Ce que les simulations ont révélé est une histoire de direction et d'équilibre. Lorsque le sol tremblait doucement, le cheval bougeait à peine, se déplaçant de seulement quelques millimètres avant de se stabiliser. Cependant, lorsque le sol virtuel tremblait avec la force d'un séisme majeur, l'issue dépendait entièrement de la direction de la secousse. Si le sol bougeait latéralement, perpendiculairement à la tête et à la queue du cheval, le cheval devenait instable et basculait. Dans ces scénarios, le cheval oscillait violemment et finissait par tomber, un sort qui se produisait dans les simulations, peu importe si la surface sous lui était rugueuse ou lisse. Les chercheurs ont découvert que le cheval est simplement trop lourd en haut et trop étroit dans cette direction pour résister à une forte poussée latérale.

En revanche, lorsque le sol secouait le long de la longueur du cheval, de la truffe à la queue, le cheval ne basculait pas. Au lieu de cela, il glissait. Les simulations ont montré que le cheval glisserait sur le sol, se déplaçant parfois de près d'un demi-mètre, mais resterait debout. Le type de mouvement du sol importait également ici ; le séisme généré par ordinateur, qui durait plus longtemps, a fait glisser le cheval beaucoup plus loin que l'enregistrement historique de Californie. La friction entre les pieds du cheval et le sol changeait la vitesse de son glissement et l'ampleur de son oscillation, mais ne pouvait pas stopper entièrement le glissement. Crucialement, dans chaque scénario où le cheval glissait ou basculait, l'argile elle-même ne se fissurait pas. Les contraintes internes générées par le mouvement n'atteignaient jamais le point de rupture du matériau de terre cuite. Le danger n'était pas que le cheval se brise en morceaux, mais qu'il tombe ou soit traîné sur le sol.

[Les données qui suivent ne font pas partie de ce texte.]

import Mathlib
import Summits.MatrixMultiplication.MatrixMultiplication.Theorems.FidelityWitnessesFidelityThesisSepMajorantSingleProduct

/-!
# Line `separable-majorant` for crux `FidelityWitnesses.FidelityThesis` (stmt-MatrixMultiplication-4956) —
stub `stub_flipBessel`: the middle-index FLIP has Frobenius mass `≤ k·k'` in an orthonormal product system

Slots `b = (κ,μ)`, `c = (μ',ν)` in `Fin n × Fin n`.  Let `a_1,…,a_k` and `b'_1,…,b'_{k'}` be orthonormal
families of `ℂ^{n×n}` (`Σ_b conj (a_i b) a_{i'} b = [i = i']`, likewise for `b'`).  The matrix of the flip
`μ ↔ μ'` of the two middle indices of `ℂ^{n×n} ⊗ ℂ^{n×n}`, taken in the product system, is
`M_{(i,j),(i',j')} = Σ_{κ ν μ μ'} a_i(κ,μ) b'_j(μ,ν) conj (a_{i'}(κ,μ')) conj (b'_{j'}(μ',ν))`, and this stub is
`‖M‖_F² = Σ_{q,q'} |M_{q,q'}|² ≤ k·k'` (consumed by `stub_capBound` as hypothesis `hM` in the lead's
`fidelity_le_rpow_threeHalves`).

Proof (Bessel).  On `D := (Fin n × Fin n) × (Fin n × Fin n)`, points `x = ((κ,μ'),(μ,ν))`, put
`F_{(i',j)}(x) := a_{i'}(κ,μ') · conj b'_j(μ,ν)` and `X_{(i,j')}(x) := a_i(κ,μ) · conj b'_{j'}(μ',ν)`.  Then
`M_{(i,j),(i',j')} = ⟨F_{(i',j)}, X_{(i,j')}⟩ = Σ_x conj (F x) · X x`; the family `F` is orthonormal
(`⟨F_p, F_{p'}⟩ = [p.1 = p'.1]·[p.2 = p'.2]`) and each `X_{(i,j')}` is a unit vector
(`‖X‖² = ‖a_i‖² ‖b'_{j'}‖² = 1`).  Bessel's inequality (Mathlib's `Orthonormal.sum_inner_products_le`,
transported to coordinates through `EuclideanSpace ℂ D`) gives
`Σ_{(i',j)} |⟨F_{(i',j)}, X_{(i,j')}⟩|² ≤ ‖X_{(i,j')}‖² = 1` for each of the `k·k'` pairs `(i,j')`; summing over
them gives `k·k'`.  Supports item `stmt-MatrixMultiplication-4956`; no definitions; imports toolkit I only.
-/

namespace Summit.MatrixMultiplication.MatrixMultiplication.Theorems

open scoped BigOperators ComplexConjugate InnerProductSpace
open Literature.Computability.AlgebraicComplexity

/-- Bessel's inequality in coordinates for a doubly-indexed orthonormal family: if
`F : Fin k × Fin k' → D → ℂ` satisfies `Σ_x conj (F p x) F p' x = [p = p']`, then for every `Y : D → ℂ`,
`Σ_{i'} Σ_j |Σ_x conj (F (i',j) x) Y x|² ≤ Σ_x |Y x|²` (Mathlib's `Orthonormal.sum_inner_products_le` in
`EuclideanSpace ℂ D`). [folklore] -/
theorem sepMajorantFB_bessel {k k' : ℕ} {D : Type*} [Fintype D] (F : Fin k × Fin k' → D → ℂ)
    (hF : ∀ p p' : Fin k × Fin k', (∑ x, conj (F p x) * F p' x) = if p = p' then 1 else 0)
    (Y : D → ℂ) :
    ∑ i' : Fin k, ∑ j : Fin k', ‖∑ x, conj (F (i', j) x) * Y x‖ ^ 2 ≤ ∑ x, ‖Y x‖ ^ 2 := by
  -- adapted from `SevenEighthsLaw.stub_capEasyRegime_bessel`
  -- (Theorems/FidelityWitnessesSevenEighthsLawStubCapEasyRegime)
  let E : Fin k × Fin k' → EuclideanSpace ℂ D := fun p => WithLp.toLp 2 (F p)
  let G : EuclideanSpace ℂ D := WithLp.toLp 2 Y
  have hE : Orthonormal ℂ E := by
    rw [orthonormal_iff_ite]
    intro p p'
    rw [← hF p p']
    simp only [E, PiLp.inner_apply, RCLike.inner_apply']
  have hB := hE.sum_inner_products_le G (s := Finset.univ)
  have hG : ‖G‖ ^ 2 = ∑ x, ‖Y x‖ ^ 2 := by
    rw [EuclideanSpace.norm_sq_eq]
  have hI : ∀ p, ⟪E p, G⟫_ℂ = ∑ x, conj (F p x) * Y x := by
    intro p
    simp only [E, G, PiLp.inner_apply, RCLike.inner_apply']
  calc ∑ i' : Fin k, ∑ j : Fin k', ‖∑ x, conj (F (i', j) x) * Y x‖ ^ 2
      = ∑ p : Fin k × Fin k', ‖⟪E p, G⟫_ℂ‖ ^ 2 := by
        rw [Fintype.sum_prod_type (f := fun p : Fin k × Fin k' => ‖⟪E p, G⟫_ℂ‖ ^ 2)]
        simp only [hI]
    _ ≤ ‖G‖ ^ 2 := hB
    _ = ∑ x, ‖Y x‖ ^ 2 := hG

/-- **Stub `stub_flipBessel` (Frobenius mass of the middle-index flip, `≤ k·k'`).**  For orthonormal
families `a : Fin k → ℂ^{n×n}` and `b' : Fin k' → ℂ^{n×n}`, the matrix
`M_{(i,j),(i',j')} = Σ_{κ ν μ μ'} a_i(κ,μ) b'_j(μ,ν) conj (a_{i'}(κ,μ')) conj (b'_{j'}(μ',ν))` of the flip
`μ ↔ μ'` in the product system `{a_i ⊗ conj b'_j}` has `Σ_{q,q'} |M_{q,q'}|² ≤ k·k'`: for fixed `(i,j')` the
entries are the inner products of the unit vector `X_{(i,j')} = a_i(κ,μ) conj b'_{j'}(μ',ν)` against the
orthonormal family `F_{(i',j)} = a_{i'}(κ,μ') conj b'_j(μ,ν)` on `(Fin n × Fin n) × (Fin n × Fin n)`, so
Bessel bounds their squared sum by `1`; summing over the `k·k'` pairs `(i,j')` gives the claim. [folklore] -/
theorem stub_flipBessel {n k k' : ℕ} (a : Fin k → Fin n × Fin n → ℂ) (b' : Fin k' → Fin n × Fin n → ℂ)
    (ha : ∀ i i' : Fin k, (∑ b, conj (a i b) * a i' b) = if i = i' then 1 else 0)
    (hb : ∀ j j' : Fin k', (∑ c, conj (b' j c) * b' j' c) = if j = j' then 1 else 0) :
    ∑ q : Fin k × Fin k', ∑ q' : Fin k × Fin k',
      ‖∑ κ : Fin n, ∑ ν : Fin n, ∑ μ : Fin n, ∑ μ' : Fin n,
        a q.1 (κ, μ) * b' q.2 (μ, ν) * conj (a q'.1 (κ, μ')) * conj (b' q'.2 (μ', ν))‖ ^ 2 ≤
      (k : ℝ) * (k' : ℝ) := by
  -- (1) the two families on `D = (Fin n × Fin n) × (Fin n × Fin n)`, points `x = ((κ,μ'),(μ,ν))`
  obtain ⟨F, hF⟩ : ∃ F : Fin k × Fin k' → (Fin n × Fin n) × (Fin n × Fin n) → ℂ,
      ∀ p x, F p x = a p.1 x.1 * conj (b' p.2 x.2) := ⟨_, fun _ _ => rfl⟩
  obtain ⟨X, hX⟩ : ∃ X : Fin k × Fin k' → (Fin n × Fin n) × (Fin n × Fin n) → ℂ,
      ∀ p x, X p x = a p.1 (x.1.1, x.2.1) * conj (b' p.2 (x.1.2, x.2.2)) := ⟨_, fun _ _ => rfl⟩
  -- (2) the summand of the goal is the inner product `⟨F (i',j), X (i,j')⟩`
  have hflip : ∀ f : Fin n → Fin n → Fin n → Fin n → ℂ,
      (∑ κ, ∑ ν, ∑ μ, ∑ μ', f κ ν μ μ') =
        ∑ x : (Fin n × Fin n) × (Fin n × Fin n), f x.1.1 x.2.2 x.2.1 x.1.2 := by
    intro f
    simp only [Fintype.sum_prod_type]
    refine Finset.sum_congr rfl fun κ _ => ?_
    calc (∑ ν, ∑ μ, ∑ μ', f κ ν μ μ') = ∑ μ, ∑ ν, ∑ μ', f κ ν μ μ' := Finset.sum_comm
      _ = ∑ μ, ∑ μ', ∑ ν, f κ ν μ μ' := Finset.sum_congr rfl fun μ _ => Finset.sum_comm
      _ = ∑ μ', ∑ μ, ∑ ν, f κ ν μ μ' := Finset.sum_comm
  have hid : ∀ q q' : Fin k × Fin k',
      (∑ κ : Fin n, ∑ ν : Fin n, ∑ μ : Fin n, ∑ μ' : Fin n,
        a q.1 (κ, μ) * b' q.2 (μ, ν) * conj (a q'.1 (κ, μ')) * conj (b' q'.2 (μ', ν))) =
      ∑ x, conj (F (q'.1, q.2) x) * X (q.1, q'.2) x := by
    intro q q'
    rw [hflip (fun κ ν μ μ' =>
      a q.1 (κ, μ) * b' q.2 (μ, ν) * conj (a q'.1 (κ, μ')) * conj (b' q'.2 (μ', ν)))]
    refine Finset.sum_congr rfl ?_
    rintro ⟨⟨κ, μ'⟩, ⟨μ, ν⟩⟩ -
    simp only [hF, hX, map_mul, Complex.conj_conj]
    ring
  -- (3) `F` is orthonormal (from `ha`, `hb`)
  have hFon : ∀ p p' : Fin k × Fin k', (∑ x, conj (F p x) * F p' x) = if p = p' then 1 else 0 := by
    rintro ⟨i, j⟩ ⟨i', j'⟩
    have h1 : (∑ x, conj (F (i, j) x) * F (i', j') x) =
        (∑ y, conj (a i y) * a i' y) * ∑ z, conj (b' j' z) * b' j z := by
      rw [Fintype.sum_prod_type, Finset.sum_mul_sum]
      refine Finset.sum_congr rfl fun y _ => Finset.sum_congr rfl fun z _ => ?_
      simp only [hF, map_mul, Complex.conj_conj]
      ring
    rw [h1, ha i i', hb j' j]
    by_cases hi : i = i'
    · by_cases hj : j' = j
      · rw [if_pos hi, if_pos hj, one_mul, if_pos (Prod.ext hi hj.symm)]
      · have hne : (i, j) ≠ (i', j') := fun h => hj (Prod.mk.inj h).2.symm
        rw [if_pos hi, if_neg hj, mul_zero, if_neg hne]
    · have hne : (i, j) ≠ (i', j') := fun h => hi (Prod.mk.inj h).1
      rw [if_neg hi, zero_mul, if_neg hne]
  -- (4) each `X (i,j')` is a unit vector (from `ha i i`, `hb j' j'`)
  have hunit : ∀ v : Fin n × Fin n → ℂ, (∑ y, conj (v y) * v y) = 1 → (∑ y, ‖v y‖ ^ 2) = 1 := by
    intro v hv
    simp_rw [Complex.conj_mul'] at hv
    exact_mod_cast hv
  have hXn : ∀ (i : Fin k) (j' : Fin k'), (∑ x, ‖X (i, j') x‖ ^ 2) = 1 := by
    intro i j'
    have hA : (∑ y, ‖a i y‖ ^ 2) = 1 := hunit (a i) (by rw [ha i i, if_pos rfl])
    have hB : (∑ z, ‖b' j' z‖ ^ 2) = 1 := hunit (b' j') (by rw [hb j' j', if_pos rfl])
    calc (∑ x, ‖X (i, j') x‖ ^ 2) = (∑ y, ‖a i y‖ ^ 2) * ∑ z, ‖b' j' z‖ ^ 2 := by
          rw [Fintype.sum_prod_type (f := fun y => ‖a i y‖ ^ 2),
            Fintype.sum_prod_type (f := fun z => ‖b' j' z‖ ^ 2), Finset.sum_mul_sum]
          simp only [Fintype.sum_prod_type]
          refine Finset.sum_congr rfl fun κ _ => Finset.sum_congr rfl fun μ' _ => ?_
          rw [Finset.sum_mul_sum]
          refine Finset.sum_congr rfl fun μ _ => Finset.sum_congr rfl fun ν _ => ?_
          simp only [hX, norm_mul, mul_pow, Complex.norm_conj]
      _ = 1 := by rw [hA, hB, one_mul]
  -- (5) reorder `Σ_{(i,j)} Σ_{(i',j')}` as `Σ_i Σ_{j'} Σ_{i'} Σ_j`, then Bessel for each `(i,j')`
  have hreindex : ∀ g : Fin k × Fin k' → Fin k × Fin k' → ℝ,
      (∑ q, ∑ q', g q q') = ∑ i, ∑ j', ∑ i', ∑ j, g (i, j) (i', j') := by
    intro g
    simp only [Fintype.sum_prod_type]
    refine Finset.sum_congr rfl fun i _ => ?_
    calc (∑ j, ∑ i', ∑ j', g (i, j) (i', j')) = ∑ j, ∑ j', ∑ i', g (i, j) (i', j') :=
          Finset.sum_congr rfl fun j _ => Finset.sum_comm
      _ = ∑ j', ∑ j, ∑ i', g (i, j) (i', j') := Finset.sum_comm
      _ = ∑ j', ∑ i', ∑ j, g (i, j) (i', j') := Finset.sum_congr rfl fun j' _ => Finset.sum_comm
  calc (∑ q : Fin k × Fin k', ∑ q' : Fin k × Fin k',
        ‖∑ κ : Fin n, ∑ ν : Fin n, ∑ μ : Fin n, ∑ μ' : Fin n,
          a q.1 (κ, μ) * b' q.2 (μ, ν) * conj (a q'.1 (κ, μ')) * conj (b' q'.2 (μ', ν))‖ ^ 2)
      = ∑ q : Fin k × Fin k', ∑ q' : Fin k × Fin k',
          ‖∑ x, conj (F (q'.1, q.2) x) * X (q.1, q'.2) x‖ ^ 2 := by
        refine Finset.sum_congr rfl fun q _ => Finset.sum_congr rfl fun q' _ => ?_
        rw [hid q q']
    _ = ∑ i : Fin k, ∑ j' : Fin k', ∑ i' : Fin k, ∑ j : Fin k',
          ‖∑ x, conj (F (i', j) x) * X (i, j') x‖ ^ 2 :=
        hreindex (fun q q' => ‖∑ x, conj (F (q'.1, q.2) x) * X (q.1, q'.2) x‖ ^ 2)
    _ ≤ ∑ _i : Fin k, ∑ _j' : Fin k', (1 : ℝ) := by
        refine Finset.sum_le_sum fun i _ => Finset.sum_le_sum fun j' _ => ?_
        calc ∑ i' : Fin k, ∑ j : Fin k', ‖∑ x, conj (F (i', j) x) * X (i, j') x‖ ^ 2
            ≤ ∑ x, ‖X (i, j') x‖ ^ 2 := sepMajorantFB_bessel F hFon (X (i, j'))
          _ = 1 := hXn i j'
    _ = (k : ℝ) * (k' : ℝ) := by
        simp only [Finset.sum_const, Finset.card_univ, Fintype.card_fin, nsmul_eq_mul, mul_one]

end Summit.MatrixMultiplication.MatrixMultiplication.Theorems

L'étude a également vérifié si la manière dont ils avaient modélisé l'épaisseur du cheval aurait pu fausser les résultats. Ils ont relancé les simulations avec une peau numérique légèrement plus mince et légèrement plus épaisse, représentant une variation de vingt pour cent de l'épaisseur réelle de la paroi. Le résultat est resté le même : le cheval basculait toujours dans la direction latérale et glissait dans la direction longitudinale. Cela a confirmé que les risques primaires sont l'instabilité globale — la chute ou le glissement — plutôt que la rupture du matériau sous la contrainte. Les conclusions suggèrent que la protection de ces chevaux anciens nécessite une stratégie axée sur la prévention du basculement latéral et sur l'empêchement du glissement sur de longues distances, plutôt que de s'inquiéter de la fissuration de l'argile due aux vibrations elles-mêmes. Pour les conservateurs et les ingénieurs chargés de préserver ces trésors, la leçon est claire : l'orientation du cheval est cruciale, et le sol sous lui doit être conçu pour résister fermement aux manières spécifiques dont la terre est susceptible de bouger.